Book review, first published in THE GOOD BOOK GUIDE 2003
“The Cloud Forest” first appeared in 1961 and brings to vivid life a journey Matthiessen made by sea, land and air, from New York, across the wide Sargasso Sea, to the jungles of Amazonia, and thence, via the Inca city of Macchu Picchu – already, in the early sixties, crawling with tourists – to the windswept desolation of Patagonia and Tierra del Fuego, winding up back in Brazil, in the wetlands of the Pantanal, an area half the size of France, and fabulously rich in fauna.

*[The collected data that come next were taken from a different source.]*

import Summits.AnomalousDissipation.AnomalousDissipation.Theses.TwoAndHalfD
import Summits.AnomalousDissipation.AnomalousDissipation.Theorems.TwoAndHalfDTwohalfdThesisLine
import Summits.AnomalousDissipation.AnomalousDissipation.Theorems.TwoAndHalfDTwohalfdThesisStubLiftBudget
import Literature.Analysis.FluidPDE.TwoHalfNavierStokes
import Literature.Analysis.FluidPDE.TwoHalfWeakEuler
import Literature.Analysis.FluidPDE.TorusClassicalLerayHopfProofs

/-!
# Crux `TwoAndHalfD.TwohalfdThesis` (stmt-AnomalousDissipation-0206): the CLASSICAL junction
# `classical steady-source scalar anomaly ⇒ TwohalfdThesis`

Support file (everything proved; `--supports stmt-AnomalousDissipation-0206`, registered sub-goal
`twohalfdThesis_of_classicalScalarAnomaly` of the line `Sketch` = duhamel-release).  It isolates the part of the line that
does NOT depend on the released-family witness: once SOME steadily forced classical planar Navier–Stokes family `(v_j, p_j)`
(force `g`, viscosities `ν_j → 0`) carries classical solutions `θ_j` of the unit-Prandtl sourced scalar equation
`∂ₜθ + v_j·∇θ = ν_jΔθ + h` on `[0, ∞) × T²` with POINTWISE budgets `∫‖v_j(t)‖² ≤ E`, `‖θ_j(t)‖² ≤ B` (`t ≥ 0`) and the
dissipation floor `⟨ν_j‖∇θ_j‖²⟩ ≥ ε > 0`, the 2½-D lifts `u_j = (v_j, θ_j)∘π` forced by `f = (g, h)∘π` witness
`TwohalfdThesis` (the lift is classical — `lift_isClassicalNSSolutionOn`, landed — hence global Leray–Hopf from its own initial
slice, `IsClassicalNSSolutionOn.isLerayHopfOn_of_convex`; the budgets lift by the landed `stub_liftBudget`; `x₃`-invariance is
`Torus.twoHalf_add_single`).  This is the corrected, classical-level content of the route's weak-level glue items
14324/14325 (`ScalarLift2halfD`, false as typed by the non-measurable-datum loophole; `ScalarLiftGlue`), and the common
endpoint of both sufficient specs currently pursued for the open core: the released-family mixing witness W of this line
(`Cruxes/TwohalfdThesis/Lines/Sketch.lean`, through the landed D0–D2) and the sector-halving spec S1 of the sibling crux
`ScalarAnomalySteadySourceFormal` (stmt-0448, line `budgeted-mixer-template`, whose S2–S4 produce exactly this classical package
before downgrading to weak notions).  References: Majda–Bertozzi 2002 §2.3.1 Prop. 2.7; Bruè–De Lellis 2023 §3; Cheskidov 2023
§6 (2½-D lifts); Doering–Foias 2002 §2 (budgets).
-/

noncomputable section

-- D-0017: single-problem summit ⇒ `Summit.AnomalousDissipation.AnomalousDissipation.…`.
set_option linter.dupNamespace false

namespace Summit.AnomalousDissipation.AnomalousDissipation.Theorems.TwohalfdThesis

open MeasureTheory Set Filter Topology
open scoped ENNReal NNReal InnerProductSpace
open Literature.Analysis.FunctionSpaces Literature.Analysis.FluidPDE
open Summit.AnomalousDissipation.AnomalousDissipation.Theses.TwoAndHalfD

/-- **Classical steady-source scalar anomaly ⇒ `TwohalfdThesis`** (the junction of the crux's lines).  If a smooth
solenoidal mean-zero steady planar force `g` and a smooth mean-zero source `h` admit, along `ν_j → 0`, classical solutions
`(v_j, p_j)` of the planar Navier–Stokes system on `[0, ∞) × T²` and classical solutions `θ_j` of
`∂ₜθ + v_j·∇θ = ν_jΔθ + h` on `[0, ∞)` with `∫‖v_j(t)‖² ≤ E` and `‖θ_j(t)‖²_{L²} ≤ B` for all `t ≥ 0` and
`ε ≤ limsup_T T⁻¹∫₀ᵀ ν_j‖∇θ_j‖²` (spectral, `toReal`) for some `ε > 0`, then `TwohalfdThesis` holds, witnessed by
`f = (g, h)∘π`, `u_j(t) = (v_j(t), θ_j(t))∘π`, `u₀_j = u_j(0)`: `f` is `x₃`-invariant, smooth, solenoidal and mean zero; each
`u_j` is a classical 3-D solution forced by `f` (`lift_isClassicalNSSolutionOn`), hence global Leray–Hopf
(`isLerayHopfOn_of_convex`), `x₃`-invariant; `meanEnergy u_j ≤ E + B` and `meanDissipation ν_j u_j ≥ ⟨ν_j‖∇θ_j‖²⟩ ≥ ε`
(`stub_liftBudget`). -/
theorem twohalfdThesis_of_classicalScalarAnomaly :
    (∃ (g : UnitAddTorus (Fin 2) → EuclideanSpace ℝ (Fin 2)) (h : UnitAddTorus (Fin 2) → ℝ),
      Torus.IsSmooth g ∧ Torus.IsDivFree g ∧ Torus.HasZeroMean g ∧ Torus.IsSmooth h ∧ Torus.HasZeroMean h ∧
      ∃ (ν : ℕ → ℝ) (v : ℕ → ℝ → UnitAddTorus (Fin 2) → EuclideanSpace ℝ (Fin 2))
        (p : ℕ → ℝ → UnitAddTorus (Fin 2) → ℝ) (θ : ℕ → ℝ → UnitAddTorus (Fin 2) → ℝ) (E B ε : ℝ),
        (∀ j, 0 < ν j) ∧ Tendsto ν atTop (𝓝 0) ∧
        (∀ j, Torus.IsClassicalNSSolutionOn (Ici 0) (ν j) (fun _ => g) (v j) (p j)) ∧
        (∀ j, Torus.IsClassicalScalarTransportForcedOn (Ici 0) (ν j) (v j) (fun _ => h) (θ j)) ∧
        (∀ j t, 0 ≤ t → ∫ x, ‖v j t x‖ ^ 2 ≤ E) ∧ (∀ j t, 0 ≤ t → Torus.scalarL2Sq (θ j t) ≤ B) ∧
        0 < ε ∧ (∀ j, ε ≤ longTimeAvgSup (fun t => ν j * (Torus.eScalarGradNormSq (θ j t)).toReal))) →
    TwohalfdThesis := by
  rintro ⟨g, h, hgs, hgd, hgm, hhs, hhm, ν, v, p, θ, E, B, ε, hν, hν0, hNS, hθ, hE, hB, hε, hDiss⟩
  -- the classical lift, hence global Leray–Hopf from its own initial slice
  have hcl : ∀ j, Torus.IsClassicalNSSolutionOn (Ici 0) (ν j) (fun _ => Torus.twoHalf g h)
      (fun t => Torus.twoHalf (v j t) (θ j t)) (fun t => p j t ∘ Torus.planarProj) := fun j =>
    lift_isClassicalNSSolutionOn _ _ _ _ _ _ (hNS j) (hθ j)
  -- budgets of the lift
  have hBud := fun j => stub_liftBudget (ν j) E B g h (v j) (p j) (θ j) (hν j) hgs hhs (hNS j) (hθ j) (hE j) (hB j)
  refine ⟨Torus.twoHalf g h, ?_, hgs.twoHalf hhs, hgd.twoHalf h,
    Torus.hasZeroMean_twoHalf hgs.integrable hhs.integrable hgm hhm, ν,
    fun j => Torus.twoHalf (v j 0) (θ j 0), fun j t => Torus.twoHalf (v j t) (θ j t), hν, hν0, ?_, ?_,
    ⟨E + B, fun j => (hBud j).1⟩, ε, hε, fun j => (hDiss j).trans (hBud j).2⟩
  · intro s x
    rw [← Torus.last_two_eq]
    exact Torus.twoHalf_add_single g h s x
  · intro j T hT
    exact (hcl j).isLerayHopfOn_of_convex (convex_Ici 0) hT Icc_subset_Ici_self
  · intro j t s x
    rw [← Torus.last_two_eq]
    exact Torus.twoHalf_add_single _ _ s x

end Summit.AnomalousDissipation.AnomalousDissipation.Theorems.TwohalfdThesis

end
import Literature.NumberTheory.LFunctions.Zhang2022.Section10Lemma102ContourBound0
import Literature.NumberTheory.LFunctions.Zhang2022.Section8Lemma84Estimate
import HarnessLib

/-!
# Zhang (2022), Lemma 10.2 — the shift-0 log-mean: the contour argument for the manuscript's
# objects, explicit pieces

Topic `Literature/NumberTheory/LFunctions/Zhang2022` (Landau–Siegel audit tree; verdict-neutral).
Y. Zhang, *Discrete mean estimates and the Landau–Siegel zero*, arXiv:2211.02515v1 (2022)
[Zhang2022LandauSiegel] — **an unrefereed manuscript under adjudication**; DAG nodes `Z22:Lem10.2.pf`,
`Z22:§10.u019/u021/u022` [Z22 p.56, tex L2824–L2851]: "In view of (8.9) and (10.6) … The contour of
integration is moved in the same way as the proof of Lemma 8.1. Thus, by Lemma 5.8 and 8.2, …".
ZHANG-L discharge lane (WP10); the `β_μ = 0` companion of sz-d27's `Section8Lemma84Estimate`.

This file instantiates the shift-0 contour inequality `Lemma102.norm_sum_log_sub_main_le0` with the
manuscript's objects: the coefficients `χ(n)ξ₀ⱼ(n;d,r)n⁻¹` (`norm_coeff0_le`, `LSeriesSummable_coeff0`,
`LSeries_coeff0_eq_xiSeries` — the Dirichlet series is the skeleton's `xiSeries` at `1 + u`), the
continuation `𝔲 = U` of Lemma 8.3 (ANY function with the three properties of the banked
`Skeleton.Lemma83Rel`, taken as hypotheses), the shifts `β_{j+1}, β_{j+2}` (and NO twist `β_μ`), the
exceptional zero `ρ̃` with the zero-free package, and Lemma 5.8 (`Lemma58.lemma_5_8_of_le`) on the
small rectangle `∂([−α/2,α/2]×[−3α,3α])` against the triple-pole model
`L′(1,χ)Π(d,r)(u+β_{j+1})(u+β_{j+2})/u` (`norm_Phi0_sub_model_le`, via `Lemma84.norm_quot_sub_model_le`).
Output (`logMean_core`): for `x ≥ 1`,
`‖Σ_{n≤x} χ(n)ξ₀ⱼ(n;d,r)n⁻¹log(x/n) − L′(1,χ)Π(d,r)(1 + (β_{j+1}+β_{j+2})log x + ½β_{j+1}β_{j+2}log²x)‖`
is at most the SAME explicit four-piece bound as `Lemma84.lemma84_core` (tails, left side,
horizontal sides, small rectangle), so that sz-d27's bookkeeping `Lemma84.rhs_le` applies verbatim
(file `Section10Lemma102LogMean`). The small-rectangle piece carries `‖Π(d,r)‖ ≤ (∏_{q∣dr}(1−q⁻¹)⁻¹)²`
and the relative error of `𝔲 − Π`: the source of the relative constant (gap rows G-d43-1, G-adj1-1).

Nothing about the manuscript's Theorems 1–2 or about Landau–Siegel zeros is asserted.

## References

* Y. Zhang, arXiv:2211.02515v1 (2022), §10 Lemma 10.2 (proof), §8 (8.9), Lemmas 8.3–8.4,
  §5 Lemmas 5.5, 5.8. [cite: Zhang2022LandauSiegel, §10 Lemma 10.2]
* H. L. Montgomery, R. C. Vaughan, *Multiplicative Number Theory I*, CUP 2007, §6.2, Thm 11.4.
  [cite: MontgomeryVaughan2007, Thm 11.4]
-/

noncomputable section

open Complex Real Set Finset

namespace Literature.NumberTheory.LFunctions.Zhang2022.Lemma102

open Skeleton Literature.Analysis.Complex

/-! ### The coefficients `χ(n)ξ₀ⱼ(n;d,r)n⁻¹` and their Dirichlet series -/

section Coeff0

variable (c' : ℝ) {D : ℕ} (χ : DirichletCharacter ℂ D)

/-- **`|χ(n)ξ₀ⱼ(n;d,r)n⁻¹| ≤ C_τ³ n⁷`** (`n ≥ 1`), from the tree's `Lemma84.norm_xiZero_le`.
[cite: Zhang2022LandauSiegel, §8 (8.9)] -/
theorem norm_coeff0_le {Ctau : ℝ} (hC1 : 1 ≤ Ctau)
    (hCtau : ∀ n : ℕ, n ≠ 0 → (n.divisors.card : ℝ) ≤ Ctau * (n : ℝ) ^ (1 / 6 : ℝ))
    (j d r : ℕ) {n : ℕ} (hn : n ≠ 0) :
    ‖χ (n : ZMod D) * xiZero c' D j n d r / (n : ℂ)‖ ≤ Ctau ^ 3 * (n : ℝ) ^ (7 : ℝ) := by
  have hn1 : 1 ≤ n := Nat.one_le_iff_ne_zero.2 hn
  have hn0 : 0 < n := by omega
  have hnR : (0 : ℝ) < n := by exact_mod_cast hn0
  have hC : 0 ≤ Ctau ^ 3 := pow_nonneg (zero_le_one.trans hC1) 3
  rw [norm_div, norm_mul, Complex.norm_natCast]
  have hχ := χ.norm_le_one (n : ZMod D)
  have hξ := Lemma84.norm_xiZero_le c' D hC1 hCtau j d r hn1
  rw [div_le_iff₀ hnR]
  calc ‖χ (n : ZMod D)‖ * ‖xiZero c' D j n d r‖ ≤ 1 * (Ctau ^ 3 * (n : ℝ) ^ 8) := by gcongr
    _ = Ctau ^ 3 * (n : ℝ) ^ (7 : ℝ) * n := by
        rw [show (7 : ℝ) = ((7 : ℕ) : ℝ) by norm_num, Real.rpow_natCast]; ring

/-- **Absolute convergence**: `∑ χ(n)ξ₀ⱼ(n;d,r)n⁻¹·n^{−u}` converges absolutely for `Re u > 8`.
[cite: Zhang2022LandauSiegel, §8 (8.9)] -/
theorem LSeriesSummable_coeff0 (j d r : ℕ) {u : ℂ} (hu : 8 < u.re) :
    LSeriesSummable (fun n : ℕ => χ (n : ZMod D) * xiZero c' D j n d r / (n : ℂ)) u := by
  obtain ⟨Ctau, hC1, hCtau⟩ := Lemma84.exists_Ctau
  refine LSeriesSummable_of_le_const_mul_rpow (x := 8) hu ⟨Ctau ^ 3, fun n hn => ?_⟩
  have := norm_coeff0_le c' χ hC1 hCtau j d r hn
  norm_num at this ⊢
  exact this

/-- **The Dirichlet series is the manuscript's `∑_n χ(n)ξ₀ⱼ(n;d,r)n^{−s}` at `s = 1 + u`** (the
skeleton's `xiSeries`), for `Re u > 8`. [cite: Zhang2022LandauSiegel, §8 Lemma 8.3, (8.9)] -/
theorem LSeries_coeff0_eq_xiSeries (j d r : ℕ) {u : ℂ} (hu : 8 < u.re) :
    LSeries (fun n : ℕ => χ (n : ZMod D) * xiZero c' D j n d r / (n : ℂ)) u =
      xiSeries c' χ j d r (1 + u) := by
  rw [LSeries, xiSeries]
  refine tsum_congr fun n => ?_
  rcases Nat.eq_zero_or_pos n with rfl | hn
  · have hne : -(1 + u) ≠ 0 := by
      intro h
      have := congrArg Complex.re h
      simp at this
      linarith
    have hz : (0 : ℂ) ^ (-(1 + u)) = 0 := Complex.zero_cpow hne
    simp only [LSeries.term_zero, Nat.cast_zero, hz, mul_zero]
  · have hn0 : (n : ℂ) ≠ 0 := by exact_mod_cast hn.ne'
    rw [LSeries.term_of_ne_zero hn.ne']
    have e : (n : ℂ) ^ (-(1 + u)) = ((n : ℂ) * (n : ℂ) ^ u)⁻¹ := by
      rw [Complex.cpow_neg, Complex.cpow_add _ _ hn0, Complex.cpow_one]
    rw [e]
    field_simp

end Coeff0

section Estimate0

variable {D : ℕ} [NeZero D] (χ : DirichletCharacter ℂ D) (c' : ℝ)

/-- On the boundary of the shift-0 small rectangle: `α/2 ≤ |u| ≤ 7α/2`.
[cite: Zhang2022LandauSiegel, §10 Lemma 10.2 (proof)] -/
theorem small_rect0_bounds {α : ℝ} (hα : 0 < α) {u : ℂ}
    (hre : u.re ∈ Icc (-(α / 2)) (α / 2)) (him : u.im ∈ Icc (-(3 * α)) (3 * α))
    (hbd : |u.re| = α / 2 ∨ |u.im| = 3 * α) :
    α / 2 ≤ ‖u‖ ∧ ‖u‖ ≤ 7 * α / 2 := by
  refine ⟨(bdry_facts0 hα hre hbd).1, ?_⟩
  calc ‖u‖ ≤ |u.re| + |u.im| := Complex.norm_le_abs_re_add_abs_im _
    _ ≤ α / 2 + 3 * α := by
        gcongr
        · exact abs_le.2 ⟨by linarith [hre.1], hre.2⟩
        · exact abs_le.2 ⟨by linarith [him.1], him.2⟩
    _ = 7 * α / 2 := by ring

All of this Matthiesen records in a detached, curiously Victorian fashion (curious, considering the stylistic innovations then taking place in American literature). Such meticulous, Darwinian prose might grate after a while, were it not for Matthiessen’s playful sense of humour, especially when casting doubts on the veracity of both native and outsider accounts. He takes a child’s delight in the often imaginary dangers of Amazonia’s wildlife, which includes two of the world’s most deadly snakes (the bushmaster and fer-de-lance) the caiman, anaconda and the legendary, much maligned piranha. He is good on the perils of bus travel in Bolivia, and the adrenalin of living through a failed coup d’etat in the somewhat inappropriately named capital of La Paz, while at times, in the Amazon, this book recalls Conrad in “Heart of Darkness”, evoking the mysterious, sinister quality of the jungle – “cut by dark, serpentine creeks with no sign of life along their banks” – quite superbly. If one can make a complaint, it is about the poor quality and paucity of the photographs. Otherwise, this stands the test of time, straddling the divide between travel literature and natural history with the quiet authority of a consummate writer and true animal-lover.
Dai the Llama’s verdict: “Doesn’t taste as good as pampa grass or cucumber sandwiches but the lack of photos definitely makes it easily digestible. Two hooves up for Mr Matthiesen!”